An important aspect in L2 learning is the speed of word retrieval. In L2, it is of basic importance to have fast access to the vocabulary in order to build sentences and speak the language in real time. Zimmer et al. (2000) observed enhanced efficiency of retrieval in free recall tests if the subjects had enacted the words during study. This “pop-out” effect (POE) was credited to the motor trace created in memory by the actions performed. POE was also found in recognition tasks (Freeman and Ellis, 2003; Daprati et al., 2005) where it was ascribed to low memory load induced by enactment and to better access to information (Spranger et al., 2008). It is speculative, but POE might have to do with the involvement of procedural memory in storage and retrieval of L2 words when they are learned with gestures. Representation in a widely interconnected network could accelerate the speed of retrieval.

Abstract Word Learning and Enrichment

Taken together, empirical research has demonstrated that iconic gestures support concrete word learning in L2. Following the embodied approach, abstract concepts can also be grounded in bodily experience, however, in different ways. Whereas concrete nouns and verbs evoke sensory-motor representations (Hauk et al., 2004; Repetto et al., 2013, 2015), abstract words are linked to socio-linguistic information. This has been proposed by the Words as Social Tools Theory by Borghi et al. (2013, 2016).
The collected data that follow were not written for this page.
import Mathlib.Topology.Algebra.Category.ProfiniteGrp.Basic
import Mathlib.Topology.Algebra.Group.Quotient
import Mathlib.Topology.Algebra.ClopenNhdofOne
import Literature.AnabelianGeometry.SemiGraphs.CharacteristicOpenCore
import Literature.AnabelianGeometry.SemiGraphs.OuterSemidirectProductTopology
import HarnessLib

/-!
# The automorphism group of a topologically finitely generated profinite group is profinite ([SemiAnbd] §0 p. 5)

Mochizuki, *Semi-graphs of anabelioids*, Publ. RIMS **42** (2006), §0 "Topological Groups" p. 5
[cite: MochizukiSemiAnbd2006, §0 p.5]: `Aut(G)`, `Out(G)` and `G ⋊^out J` are used as TOPOLOGICAL
groups throughout [SemiAnbd] §5, [CombGC] and [AbsTopII] §1 (e.g. [AbsTopII] Def 1.2 (ii):
`Π_H := Π_𝔾 ⋊^out H` for `H ⊆ Out(Π_𝔾)`), which rests on the classical fact (e.g. Dixon–du
Sautoy–Mann–Segal, *Analytic pro-p groups*, Prop. 1.6 / §5.1; Ribes–Zalesskii 4.4): for a
TOPOLOGICALLY FINITELY GENERATED profinite group `G` the group of bi-continuous automorphisms
`Aut(G)` is again profinite, namely `Aut(G) = lim_n Aut(G)/A_n` with
`A_n := {φ | φ ≡ id (mod V_n)}` the (finite-index) subgroup of automorphisms trivial on `G/V_n`,
`V_n` the characteristic open core of level `n` (abc-iut-w4-d053's `SemiGraphs.charOpenCore`,
the intersection of all open subgroups of index `≤ n`).

CONSTRUCTION + PROOFS (abc-iut cell, GAP row «G-P13-GR», file F2 of abc-iut-w5-d151 g4; no instance is
declared, all carriers are Mathlib's):

* `autLevelHom G n : contMulAut G →* Equiv.Perm (G ⧸ charOpenCore G n)` — the action on the finite
  coset space — and its kernel `autLevelKer G n` = the automorphisms congruent to the identity modulo
  `charOpenCore G n` (`mem_autLevelKer_iff`); antitone in `n`, of finite index, with trivial
  intersection (profinite topologically finitely generated `G`);
* `autLevelDiagram hG : ℕᵒᵖ ⥤ ProfiniteGrp` (the finite quotients `contMulAut G ⧸ autLevelKer G n`)
  and **`profiniteAut hG : ProfiniteGrp := ProfiniteGrp.limit (autLevelDiagram hG)`**;
* `toProfiniteAut hG : contMulAut G →* profiniteAut hG`, INJECTIVE because `⋂ V_n = 1`
  (`toProfiniteAut_injective`).  Surjectivity (gluing compatible families, compactness of `G`), the
  isomorphism `profiniteAutEquiv : contMulAut G ≃* profiniteAut hG` and the continuous inner-automorphism
  map `G →ₜ* profiniteAut hG` with closed normal range are in the sequel `ProfiniteAutGroupGlue.lean`.

Nothing here bears on [IUTchIII] Cor. 3.12.
-/

namespace Literature.AnabelianGeometry.AbsoluteAnabelian

open Literature.AnabelianGeometry.EtaleTheta Literature.AnabelianGeometry.SemiGraphs
open Filter Topology CategoryTheory
open scoped Pointwise

universe u

section Levels

variable (G : Type u) [Group G] [TopologicalSpace G]

/-! ### The action of `Aut(G)` on the finite coset spaces `G / V_n` -/

/-- A bi-continuous automorphism `φ` permutes the left cosets of the characteristic open core `V_n`
(`φ(V_n) = V_n`). [cite: MochizukiSemiAnbd2006, §0 p.5] -/
def autLevelPerm (n : ℕ) (φ : contMulAut G) : Equiv.Perm (G ⧸ charOpenCore G n) :=
  Quotient.congr (φ.1 : G ≃ G) fun a b => by
    rw [QuotientGroup.leftRel_apply, QuotientGroup.leftRel_apply]
    constructor
    · intro h
      have := apply_mem_charOpenCore (φ.1 : MulAut G) φ.2.1 φ.2.2 h
      simpa using this
    · intro h
      have := apply_mem_charOpenCore ((φ.1 : MulAut G)⁻¹) φ.2.2 φ.2.1 h
      simpa [map_mul, map_inv] using this

/-- `autLevelPerm` on cosets. [cite: MochizukiSemiAnbd2006, §0 p.5] -/
@[simp] theorem autLevelPerm_mk (n : ℕ) (φ : contMulAut G) (g : G) :
    autLevelPerm G n φ (QuotientGroup.mk g) = QuotientGroup.mk ((φ.1 : MulAut G) g) := rfl

/-- **The level action `Aut(G) → 𝔖(G / V_n)`.** [cite: MochizukiSemiAnbd2006, §0 p.5] -/
def autLevelHom (n : ℕ) : contMulAut G →* Equiv.Perm (G ⧸ charOpenCore G n) where
  toFun := autLevelPerm G n
  map_one' := by
    ext q
    induction q using QuotientGroup.induction_on with
    | H g => rfl
  map_mul' _ _ := by
    ext q
    induction q using QuotientGroup.induction_on with
    | H g => rfl

/-- **The level kernel `A_n ≤ Aut(G)`**: the bi-continuous automorphisms acting trivially on `G / V_n`.
(A kernel, hence normal — no instance needed.) [cite: MochizukiSemiAnbd2006, §0 p.5] -/
abbrev autLevelKer (n : ℕ) : Subgroup (contMulAut G) := (autLevelHom G n).ker

variable {G}

/-- `φ ∈ A_n` iff `φ ≡ id (mod V_n)`: `g⁻¹ φ(g) ∈ V_n` for every `g`. [cite: MochizukiSemiAnbd2006, §0 p.5] -/
theorem mem_autLevelKer_iff {n : ℕ} {φ : contMulAut G} :
    φ ∈ autLevelKer G n ↔ ∀ g : G, g⁻¹ * (φ.1 : MulAut G) g ∈ charOpenCore G n := by
  rw [MonoidHom.mem_ker]
  constructor
  · intro h g
    have hg := Equiv.congr_fun h (QuotientGroup.mk g)
    rw [Equiv.Perm.one_apply] at hg
    change QuotientGroup.mk ((φ.1 : MulAut G) g) = QuotientGroup.mk g at hg
    rw [QuotientGroup.eq] at hg
    simpa using charOpenCore G n |>.inv_mem hg
  · intro h
    ext q
    induction q using QuotientGroup.induction_on with
    | H g =>
      rw [Equiv.Perm.one_apply]
      change QuotientGroup.mk ((φ.1 : MulAut G) g) = QuotientGroup.mk g
      rw [QuotientGroup.eq]
      simpa using (charOpenCore G n).inv_mem (h g)

/-- The level kernels are antitone in the level. [cite: MochizukiSemiAnbd2006, §0 p.5] -/
theorem autLevelKer_anti {n m : ℕ} (h : n ≤ m) : autLevelKer G m ≤ autLevelKer G n := fun _ hφ =>
  mem_autLevelKer_iff.mpr fun g => charOpenCore_anti h (mem_autLevelKer_iff.mp hφ g)

/-- An automorphism congruent to the identity modulo `V_n` maps `g·V_n` into itself.
[cite: MochizukiSemiAnbd2006, §0 p.5] -/
theorem apply_mem_mul_charOpenCore {n : ℕ} {φ : contMulAut G} (hφ : φ ∈ autLevelKer G n) (g : G) :
    ∃ v ∈ charOpenCore G n, (φ.1 : MulAut G) g = g * v :=
  ⟨g⁻¹ * (φ.1 : MulAut G) g, mem_autLevelKer_iff.mp hφ g, by group⟩

end Levels

/-! ### Profinite, topologically finitely generated `G`: the levels are a basis, the kernels have finite index -/

section Profinite

variable {G : Type u} [Group G] [TopologicalSpace G] [IsTopologicalGroup G] [CompactSpace G]
  [TotallyDisconnectedSpace G] (hG : IsTopologicallyFinitelyGenerated G)

/-- **The characteristic open cores form a neighbourhood basis of `1`** in a profinite group: every
neighbourhood of `1` contains an open normal subgroup (profiniteness), which has finite index
(compactness) and hence contains the core of its own index.
[cite: MochizukiSemiAnbd2006, §0 p.5] -/
theorem exists_charOpenCore_subset {U : Set G} (hU : U ∈ 𝓝 (1 : G)) :
    ∃ n, (charOpenCore G n : Set G) ⊆ U := by
  obtain ⟨W, hWU, hWo, h1W⟩ := mem_nhds_iff.mp hU
  obtain ⟨H, hH⟩ := ProfiniteGrp.exist_openNormalSubgroup_sub_open_nhds_of_one hWo h1W
  haveI : DiscreteTopology (G ⧸ H.toSubgroup) := QuotientGroup.discreteTopology H.isOpen
  haveI : Finite (G ⧸ H.toSubgroup) := finite_of_compact_of_discrete
  haveI : H.toSubgroup.FiniteIndex := Subgroup.finiteIndex_of_finite_quotient
  refine ⟨H.toSubgroup.index, fun x hx => hWU (hH ?_)⟩
  exact charOpenCore_le_of_finiteIndex H.toSubgroup H.isOpen hx

/-- The characteristic open cores meet in `1`. [cite: MochizukiSemiAnbd2006, §0 p.5] -/
theorem eq_one_of_forall_mem_charOpenCore {g : G} (hg : ∀ n, g ∈ charOpenCore G n) : g = 1 := by
  by_contra hne
  obtain ⟨n, hn⟩ := exists_charOpenCore_subset (G := G) (compl_singleton_mem_nhds (Ne.symm hne))
  exact hn (hg n) rfl

/-- **The level kernels meet in `1`**: an automorphism congruent to the identity modulo every `V_n` is
the identity. [cite: MochizukiSemiAnbd2006, §0 p.5] -/
theorem eq_one_of_forall_mem_autLevelKer {φ : contMulAut G} (hφ : ∀ n, φ ∈ autLevelKer G n) :
    φ = 1 := by
  apply Subtype.ext
  ext g
  have h : g⁻¹ * (φ.1 : MulAut G) g = 1 :=
    eq_one_of_forall_mem_charOpenCore fun n => mem_autLevelKer_iff.mp (hφ n) g
  rw [mul_eq_one_iff_eq_inv] at h
  have h' : (φ.1 : MulAut G) g = g := (inv_injective h).symm
  simpa using h'

omit [TotallyDisconnectedSpace G] in
include hG in
/-- The coset spaces `G / V_n` are finite. [cite: MochizukiSemiAnbd2006, §0 p.5] -/
theorem finite_quotient_charOpenCore (n : ℕ) : Finite (G ⧸ charOpenCore G n) := by
  haveI : DiscreteTopology (G ⧸ charOpenCore G n) :=
    QuotientGroup.discreteTopology (isOpen_charOpenCore_of_tfg hG n)
  exact finite_of_compact_of_discrete

omit [TotallyDisconnectedSpace G] in
include hG in
/-- **The level kernels have finite index**: `Aut(G)/A_n` embeds in the finite group `𝔖(G/V_n)`.
[cite: MochizukiSemiAnbd2006, §0 p.5] -/
theorem finite_quotient_autLevelKer (n : ℕ) : Finite (contMulAut G ⧸ autLevelKer G n) := by
  haveI := finite_quotient_charOpenCore hG n
  exact Finite.of_injective _ (QuotientGroup.kerLift_injective (autLevelHom G n))

end Profinite

/-! ### The inverse system of the finite quotients `Aut(G)/A_n` and its profinite limit -/

section Limit

variable {G : Type u} [Group G] [TopologicalSpace G]

/-- The transition map `Aut(G)/A_m → Aut(G)/A_n` for `n ≤ m`. [cite: MochizukiSemiAnbd2006, §0 p.5] -/
def autLevelTrans {n m : ℕ} (h : n ≤ m) :
    contMulAut G ⧸ autLevelKer G m →* contMulAut G ⧸ autLevelKer G n :=
  QuotientGroup.map _ _ (MonoidHom.id _) fun _ hφ => autLevelKer_anti h hφ

/-- The transition maps on representatives. [cite: MochizukiSemiAnbd2006, §0 p.5] -/
@[simp] theorem autLevelTrans_mk {n m : ℕ} (h : n ≤ m) (φ : contMulAut G) :
    autLevelTrans h (QuotientGroup.mk φ : contMulAut G ⧸ autLevelKer G m) = QuotientGroup.mk φ := rfl

/-- **The compatible families in `∏_n Aut(G)/A_n`** — the carrier of `lim_n Aut(G)/A_n` — as a subgroup
of the product of the (abstract) finite quotient groups. [cite: MochizukiSemiAnbd2006, §0 p.5] -/
def autLimitSubgroup : Subgroup (∀ n : ℕ, contMulAut G ⧸ autLevelKer G n) where
  carrier := {x | ∀ (n m : ℕ) (h : n ≤ m), autLevelTrans (G := G) h (x m) = x n}
  one_mem' := by intro n m h; exact map_one _
  mul_mem' {x y} hx hy := by
    intro n m h
    rw [Pi.mul_apply, Pi.mul_apply, map_mul, hx n m h, hy n m h]
  inv_mem' {x} hx := by
    intro n m h
    rw [Pi.inv_apply, Pi.inv_apply, map_inv, hx n m h]

/-- Membership in the limit subgroup. [cite: MochizukiSemiAnbd2006, §0 p.5] -/
theorem mem_autLimitSubgroup_iff {x : ∀ n : ℕ, contMulAut G ⧸ autLevelKer G n} :
    x ∈ autLimitSubgroup (G := G) ↔ ∀ (n m : ℕ) (h : n ≤ m), autLevelTrans (G := G) h (x m) = x n :=
  Iff.rfl

variable [IsTopologicalGroup G] [CompactSpace G] (hG : IsTopologicallyFinitelyGenerated G)

/-- **`Aut(G)` as a profinite group**: `lim_n Aut(G)/A_n`, the subgroup of compatible families in the
product of the finite DISCRETE groups `Aut(G)/A_n`, which is closed (equations between finitely many
discrete coordinates), hence compact, Hausdorff and totally disconnected.  The topology is introduced
HERE ONLY (product of discrete topologies, restricted), inside the `ProfiniteGrp` term — no instance is
declared on `contMulAut G` or its quotients. [cite: MochizukiSemiAnbd2006, §0 p.5] -/
noncomputable def profiniteAut : ProfiniteGrp.{u} :=
  letI τ : ∀ n : ℕ, TopologicalSpace (contMulAut G ⧸ autLevelKer G n) := fun _ => ⊥
  haveI hd : ∀ n : ℕ, DiscreteTopology (contMulAut G ⧸ autLevelKer G n) := fun _ => ⟨rfl⟩
  haveI hf : ∀ n : ℕ, Finite (contMulAut G ⧸ autLevelKer G n) := finite_quotient_autLevelKer hG
  haveI : ∀ n : ℕ, IsTopologicalGroup (contMulAut G ⧸ autLevelKer G n) := fun _ => {}
  haveI : ∀ n : ℕ, CompactSpace (contMulAut G ⧸ autLevelKer G n) := fun _ => Finite.compactSpace
  have hclosed : IsClosed (autLimitSubgroup (G := G) : Set (∀ n : ℕ, contMulAut G ⧸ autLevelKer G n)) := by
    have h : (autLimitSubgroup (G := G) : Set (∀ n : ℕ, contMulAut G ⧸ autLevelKer G n)) =
        ⋂ (n : ℕ) (m : ℕ) (h : n ≤ m), {x | autLevelTrans (G := G) h (x m) = x n} := by
      ext x
      simp only [Set.mem_iInter, Set.mem_setOf_eq]
      rfl
    rw [h]
    refine isClosed_iInter fun n => isClosed_iInter fun m => isClosed_iInter fun hnm => ?_
    exact isClosed_eq ((continuous_of_discreteTopology (f := autLevelTrans (G := G) hnm)).comp
      (continuous_apply m)) (continuous_apply n)
  haveI : CompactSpace (autLimitSubgroup (G := G)) := isCompact_iff_compactSpace.mp hclosed.isCompact
  ProfiniteGrp.of (autLimitSubgroup (G := G))

/-- The carrier of `profiniteAut hG` is the limit subgroup (definitional). [cite: MochizukiSemiAnbd2006, §0 p.5] -/
theorem coe_profiniteAut : (profiniteAut hG : Type u) = autLimitSubgroup (G := G) := rfl

/-- The canonical homomorphism `Aut(G) → lim_n Aut(G)/A_n`. [cite: MochizukiSemiAnbd2006, §0 p.5] -/
noncomputable def toProfiniteAut : contMulAut G →* profiniteAut hG where
  toFun φ := ⟨fun n => (QuotientGroup.mk φ : contMulAut G ⧸ autLevelKer G n), fun _ _ _ => rfl⟩
  map_one' := rfl
  map_mul' _ _ := rfl

/-- Components of `toProfiniteAut`. [cite: MochizukiSemiAnbd2006, §0 p.5] -/
@[simp] theorem toProfiniteAut_apply (φ : contMulAut G) (n : ℕ) :
    (toProfiniteAut hG φ).1 n = (QuotientGroup.mk φ : contMulAut G ⧸ autLevelKer G n) := rfl

variable [TotallyDisconnectedSpace G]

/-- **`Aut(G) → lim_n Aut(G)/A_n` is injective** (`⋂ A_n = 1`). [cite: MochizukiSemiAnbd2006, §0 p.5] -/
theorem toProfiniteAut_injective : Function.Injective (toProfiniteAut hG) := by
  refine (injective_iff_map_eq_one _).mpr fun φ hφ => eq_one_of_forall_mem_autLevelKer fun n => ?_
  have h := congrArg (fun x : profiniteAut hG => (x.1 n : contMulAut G ⧸ autLevelKer G n)) hφ
  simp only [toProfiniteAut_apply] at h
  exact (QuotientGroup.eq_one_iff φ).mp h

end Limit

end Literature.AnabelianGeometry.AbsoluteAnabelian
Furthermore, abstract words have an emotional valence, as described by the Affective Embodiment Account (Kousta et al., 2011; Vigliocco et al., 2014).

In L2 abstract word learning, little is known about the effect of enrichment on memorization. Unlike concrete words, abstract words can be controlled for confounding factors inherently. In fact, abstract words do not incorporate strong sensory-motor features in their representations nor are they expected to induce spontaneous visual or motor imagery as concrete words do. To our knowledge, only two studies have explored the effect of enrichment in L2 abstract word learning. Macedonia and Knösche (2011) tested the efficacy of gestures on memory for abstract words in L2. In that study, participants learned 32 abstract sentences consisting of subject, adverb, verb, and object. Only the subject was a concrete noun describing the actor. The other words were abstract. Half of the sentences were encoded audio-visually by reading the sentence and listening to an audio file. The other half were accompanied by self-performed symbolic gestures in addition to the audio-visual encoding. In a 5-day training, participants showed superior memory performance for items encoded with gestures, starting from day 3, however. Additionally, in written sentence production, participants used more items that had been encoded with gestures than items learned audiovisually. In the second study, conducted by Mayer et al. (2017), participants were trained for 4 days on single words that were enriched either by a picture or by a video of an actress performing symbolic gestures. Participants had to perform the gestures themselves and draw the outline of the picture with their right index finger. Memory was assessed by a translation task. Enrichment lead to memory enhancement compared to the baseline (only reading the word and hearing an audio file) but there was no difference in memory performance between the two types of enrichment.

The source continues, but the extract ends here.